## Exercise requirements
Each line that contains the string "census" counts once; report how many such lines appear in the data, as a number only.

——————————

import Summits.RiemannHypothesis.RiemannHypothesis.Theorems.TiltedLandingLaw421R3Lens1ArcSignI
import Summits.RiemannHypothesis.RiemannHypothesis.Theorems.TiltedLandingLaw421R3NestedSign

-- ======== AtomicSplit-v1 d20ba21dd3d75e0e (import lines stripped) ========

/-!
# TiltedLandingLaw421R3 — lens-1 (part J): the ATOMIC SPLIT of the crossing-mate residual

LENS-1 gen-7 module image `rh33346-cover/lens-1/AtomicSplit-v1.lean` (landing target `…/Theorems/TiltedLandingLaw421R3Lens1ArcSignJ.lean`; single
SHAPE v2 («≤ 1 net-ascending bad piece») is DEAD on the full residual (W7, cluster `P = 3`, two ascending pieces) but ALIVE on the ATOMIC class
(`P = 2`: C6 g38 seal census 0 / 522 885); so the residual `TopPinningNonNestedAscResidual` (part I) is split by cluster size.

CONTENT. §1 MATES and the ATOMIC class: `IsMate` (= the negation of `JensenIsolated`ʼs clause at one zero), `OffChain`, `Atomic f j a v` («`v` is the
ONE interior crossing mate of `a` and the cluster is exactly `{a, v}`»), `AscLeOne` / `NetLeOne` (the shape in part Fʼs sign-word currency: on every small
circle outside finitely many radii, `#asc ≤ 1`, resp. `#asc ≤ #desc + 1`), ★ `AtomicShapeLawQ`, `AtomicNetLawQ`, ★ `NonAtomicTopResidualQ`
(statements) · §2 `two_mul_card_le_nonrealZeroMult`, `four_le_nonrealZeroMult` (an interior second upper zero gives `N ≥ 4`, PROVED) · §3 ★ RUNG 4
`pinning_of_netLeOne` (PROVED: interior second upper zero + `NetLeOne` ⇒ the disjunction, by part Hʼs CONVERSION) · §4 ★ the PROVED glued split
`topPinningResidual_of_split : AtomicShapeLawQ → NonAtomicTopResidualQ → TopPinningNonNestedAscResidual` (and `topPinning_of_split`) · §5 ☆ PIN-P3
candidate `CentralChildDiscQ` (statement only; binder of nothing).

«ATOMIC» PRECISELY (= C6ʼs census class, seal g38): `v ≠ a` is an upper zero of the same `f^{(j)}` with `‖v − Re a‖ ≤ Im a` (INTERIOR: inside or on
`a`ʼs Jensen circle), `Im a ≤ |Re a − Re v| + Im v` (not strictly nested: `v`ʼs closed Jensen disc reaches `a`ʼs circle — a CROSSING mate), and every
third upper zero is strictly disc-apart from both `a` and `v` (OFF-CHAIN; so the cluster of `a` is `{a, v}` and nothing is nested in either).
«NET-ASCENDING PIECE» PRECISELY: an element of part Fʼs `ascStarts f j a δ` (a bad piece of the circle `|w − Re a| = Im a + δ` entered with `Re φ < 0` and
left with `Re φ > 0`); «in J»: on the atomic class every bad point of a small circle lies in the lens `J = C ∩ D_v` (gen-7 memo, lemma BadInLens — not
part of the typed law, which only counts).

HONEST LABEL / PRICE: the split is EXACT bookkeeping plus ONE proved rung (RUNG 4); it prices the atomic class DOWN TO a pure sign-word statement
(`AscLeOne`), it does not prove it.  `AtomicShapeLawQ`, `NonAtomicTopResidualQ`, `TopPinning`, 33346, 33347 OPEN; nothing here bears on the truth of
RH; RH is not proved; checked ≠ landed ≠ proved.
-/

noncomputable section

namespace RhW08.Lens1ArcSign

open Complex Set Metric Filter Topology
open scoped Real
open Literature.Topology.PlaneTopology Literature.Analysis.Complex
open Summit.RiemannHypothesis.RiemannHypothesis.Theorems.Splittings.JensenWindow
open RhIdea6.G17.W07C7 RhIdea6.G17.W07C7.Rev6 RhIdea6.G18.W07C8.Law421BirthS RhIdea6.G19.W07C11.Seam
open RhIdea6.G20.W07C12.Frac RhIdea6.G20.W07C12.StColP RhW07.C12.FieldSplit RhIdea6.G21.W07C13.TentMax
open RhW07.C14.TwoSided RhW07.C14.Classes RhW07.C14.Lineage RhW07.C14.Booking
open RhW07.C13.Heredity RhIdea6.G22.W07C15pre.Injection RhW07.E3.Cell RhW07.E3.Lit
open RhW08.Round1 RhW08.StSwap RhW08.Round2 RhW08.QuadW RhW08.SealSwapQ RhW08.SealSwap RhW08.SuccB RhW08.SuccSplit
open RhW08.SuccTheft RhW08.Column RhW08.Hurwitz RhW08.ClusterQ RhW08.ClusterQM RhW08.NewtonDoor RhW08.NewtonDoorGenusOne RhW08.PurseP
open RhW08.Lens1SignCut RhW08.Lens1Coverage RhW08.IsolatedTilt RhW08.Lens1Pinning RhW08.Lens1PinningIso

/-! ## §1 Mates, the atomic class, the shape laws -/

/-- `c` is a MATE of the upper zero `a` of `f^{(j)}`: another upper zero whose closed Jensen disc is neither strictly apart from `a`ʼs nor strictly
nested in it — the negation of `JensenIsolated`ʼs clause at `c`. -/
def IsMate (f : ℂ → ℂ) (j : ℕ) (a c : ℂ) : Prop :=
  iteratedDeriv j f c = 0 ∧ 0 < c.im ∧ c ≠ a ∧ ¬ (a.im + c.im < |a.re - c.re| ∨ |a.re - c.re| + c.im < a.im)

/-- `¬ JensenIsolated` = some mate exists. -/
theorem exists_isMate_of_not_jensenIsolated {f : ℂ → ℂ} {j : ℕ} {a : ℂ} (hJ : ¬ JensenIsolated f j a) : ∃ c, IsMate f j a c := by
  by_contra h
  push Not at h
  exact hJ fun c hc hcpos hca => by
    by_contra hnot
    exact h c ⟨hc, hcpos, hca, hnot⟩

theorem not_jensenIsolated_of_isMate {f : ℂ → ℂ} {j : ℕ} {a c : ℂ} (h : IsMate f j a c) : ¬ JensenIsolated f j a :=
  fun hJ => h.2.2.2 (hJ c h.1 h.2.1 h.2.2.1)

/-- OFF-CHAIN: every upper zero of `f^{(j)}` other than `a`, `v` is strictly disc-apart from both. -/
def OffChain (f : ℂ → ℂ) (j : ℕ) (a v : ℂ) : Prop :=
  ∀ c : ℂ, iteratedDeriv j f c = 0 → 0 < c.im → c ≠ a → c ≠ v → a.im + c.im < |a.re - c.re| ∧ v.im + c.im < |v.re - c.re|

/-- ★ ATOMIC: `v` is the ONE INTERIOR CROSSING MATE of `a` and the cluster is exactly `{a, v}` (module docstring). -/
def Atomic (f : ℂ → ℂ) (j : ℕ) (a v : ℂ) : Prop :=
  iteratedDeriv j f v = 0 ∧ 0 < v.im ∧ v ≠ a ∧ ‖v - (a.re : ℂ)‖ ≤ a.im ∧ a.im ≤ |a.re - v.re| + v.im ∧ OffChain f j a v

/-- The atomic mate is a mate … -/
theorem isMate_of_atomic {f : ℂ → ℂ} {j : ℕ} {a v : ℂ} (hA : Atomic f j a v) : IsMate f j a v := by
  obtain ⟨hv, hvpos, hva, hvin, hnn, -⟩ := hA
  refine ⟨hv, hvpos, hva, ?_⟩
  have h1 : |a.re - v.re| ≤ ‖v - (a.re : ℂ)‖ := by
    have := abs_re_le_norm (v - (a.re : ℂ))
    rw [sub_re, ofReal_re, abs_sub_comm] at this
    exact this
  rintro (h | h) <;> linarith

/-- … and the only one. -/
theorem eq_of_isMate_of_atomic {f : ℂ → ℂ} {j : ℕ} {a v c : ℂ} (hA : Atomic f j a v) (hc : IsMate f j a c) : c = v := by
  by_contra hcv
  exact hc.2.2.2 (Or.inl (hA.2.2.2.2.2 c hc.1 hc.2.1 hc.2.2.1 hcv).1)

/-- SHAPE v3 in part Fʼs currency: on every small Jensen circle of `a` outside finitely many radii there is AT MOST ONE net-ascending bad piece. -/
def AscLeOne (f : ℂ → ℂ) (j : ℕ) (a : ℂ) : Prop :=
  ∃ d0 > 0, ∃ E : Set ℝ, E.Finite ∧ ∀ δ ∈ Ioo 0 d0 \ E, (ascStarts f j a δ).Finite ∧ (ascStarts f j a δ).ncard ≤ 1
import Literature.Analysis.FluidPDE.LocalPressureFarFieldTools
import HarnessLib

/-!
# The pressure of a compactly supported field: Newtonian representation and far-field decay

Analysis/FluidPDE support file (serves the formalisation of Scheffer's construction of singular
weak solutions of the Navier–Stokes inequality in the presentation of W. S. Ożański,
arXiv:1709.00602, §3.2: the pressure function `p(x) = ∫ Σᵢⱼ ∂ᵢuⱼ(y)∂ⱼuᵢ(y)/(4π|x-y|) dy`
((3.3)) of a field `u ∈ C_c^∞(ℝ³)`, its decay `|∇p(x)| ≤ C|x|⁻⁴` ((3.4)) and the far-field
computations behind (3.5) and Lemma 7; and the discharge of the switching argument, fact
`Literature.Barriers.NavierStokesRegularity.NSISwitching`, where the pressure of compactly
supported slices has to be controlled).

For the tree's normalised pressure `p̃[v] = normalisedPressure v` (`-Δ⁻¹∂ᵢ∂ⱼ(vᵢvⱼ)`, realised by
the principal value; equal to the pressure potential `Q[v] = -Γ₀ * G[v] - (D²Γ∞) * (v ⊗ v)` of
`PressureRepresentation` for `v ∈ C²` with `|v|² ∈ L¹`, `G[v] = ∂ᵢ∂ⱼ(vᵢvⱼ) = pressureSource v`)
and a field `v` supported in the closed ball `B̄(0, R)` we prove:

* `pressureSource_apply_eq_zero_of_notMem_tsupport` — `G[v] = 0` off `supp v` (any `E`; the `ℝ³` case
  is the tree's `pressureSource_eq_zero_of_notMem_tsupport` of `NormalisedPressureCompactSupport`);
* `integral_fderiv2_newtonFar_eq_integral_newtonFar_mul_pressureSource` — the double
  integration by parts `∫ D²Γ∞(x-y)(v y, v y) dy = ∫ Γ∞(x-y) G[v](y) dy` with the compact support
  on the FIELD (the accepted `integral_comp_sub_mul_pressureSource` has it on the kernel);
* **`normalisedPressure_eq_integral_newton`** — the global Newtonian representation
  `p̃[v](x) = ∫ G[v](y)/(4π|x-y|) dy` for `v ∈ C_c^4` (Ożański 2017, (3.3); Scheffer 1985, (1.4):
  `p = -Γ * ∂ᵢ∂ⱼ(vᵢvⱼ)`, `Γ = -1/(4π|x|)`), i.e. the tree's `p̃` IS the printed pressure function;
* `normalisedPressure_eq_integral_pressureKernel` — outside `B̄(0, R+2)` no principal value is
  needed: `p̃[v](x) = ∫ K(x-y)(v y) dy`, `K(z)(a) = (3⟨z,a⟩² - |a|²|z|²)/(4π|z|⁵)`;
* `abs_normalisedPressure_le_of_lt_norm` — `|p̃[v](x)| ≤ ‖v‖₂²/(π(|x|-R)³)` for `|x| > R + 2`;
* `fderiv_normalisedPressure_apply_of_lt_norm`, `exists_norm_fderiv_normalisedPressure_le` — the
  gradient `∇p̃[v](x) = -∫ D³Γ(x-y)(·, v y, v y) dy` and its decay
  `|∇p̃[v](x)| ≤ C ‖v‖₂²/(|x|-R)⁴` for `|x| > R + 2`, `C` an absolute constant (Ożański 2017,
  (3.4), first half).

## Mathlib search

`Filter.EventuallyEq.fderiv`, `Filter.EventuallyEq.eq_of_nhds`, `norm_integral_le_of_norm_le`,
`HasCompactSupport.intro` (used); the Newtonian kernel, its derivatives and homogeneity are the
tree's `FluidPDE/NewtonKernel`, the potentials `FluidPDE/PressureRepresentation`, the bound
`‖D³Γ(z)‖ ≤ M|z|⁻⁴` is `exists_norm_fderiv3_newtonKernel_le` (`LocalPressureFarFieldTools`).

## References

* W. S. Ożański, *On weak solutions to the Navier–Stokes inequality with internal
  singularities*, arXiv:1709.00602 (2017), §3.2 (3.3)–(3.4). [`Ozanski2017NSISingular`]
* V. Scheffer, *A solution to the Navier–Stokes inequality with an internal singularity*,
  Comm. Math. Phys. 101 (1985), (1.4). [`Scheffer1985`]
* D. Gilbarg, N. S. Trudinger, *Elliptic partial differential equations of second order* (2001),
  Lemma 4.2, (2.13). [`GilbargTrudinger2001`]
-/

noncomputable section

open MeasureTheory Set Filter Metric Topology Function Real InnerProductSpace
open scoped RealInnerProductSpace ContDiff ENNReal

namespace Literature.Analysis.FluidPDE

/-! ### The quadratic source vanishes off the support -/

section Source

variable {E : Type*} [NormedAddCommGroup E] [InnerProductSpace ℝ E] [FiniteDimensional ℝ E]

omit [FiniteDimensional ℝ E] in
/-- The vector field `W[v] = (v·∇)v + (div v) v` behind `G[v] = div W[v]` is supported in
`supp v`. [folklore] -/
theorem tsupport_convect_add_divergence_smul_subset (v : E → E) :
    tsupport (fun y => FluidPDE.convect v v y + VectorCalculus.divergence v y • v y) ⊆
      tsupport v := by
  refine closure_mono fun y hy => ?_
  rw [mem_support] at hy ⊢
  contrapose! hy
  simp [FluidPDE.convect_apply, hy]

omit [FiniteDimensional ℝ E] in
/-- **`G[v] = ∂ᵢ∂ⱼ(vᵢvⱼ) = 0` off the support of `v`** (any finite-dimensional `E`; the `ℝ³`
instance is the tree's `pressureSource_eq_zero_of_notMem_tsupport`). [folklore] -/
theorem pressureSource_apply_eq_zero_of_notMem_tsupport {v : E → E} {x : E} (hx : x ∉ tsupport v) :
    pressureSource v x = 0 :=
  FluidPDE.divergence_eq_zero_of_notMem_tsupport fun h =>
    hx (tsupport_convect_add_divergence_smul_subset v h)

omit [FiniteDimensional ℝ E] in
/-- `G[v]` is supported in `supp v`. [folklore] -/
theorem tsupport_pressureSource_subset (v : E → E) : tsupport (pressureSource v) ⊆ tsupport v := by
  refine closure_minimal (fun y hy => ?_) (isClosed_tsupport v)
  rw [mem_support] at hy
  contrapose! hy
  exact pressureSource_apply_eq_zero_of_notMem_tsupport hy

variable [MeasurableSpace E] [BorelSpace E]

——————————

## Written solution
2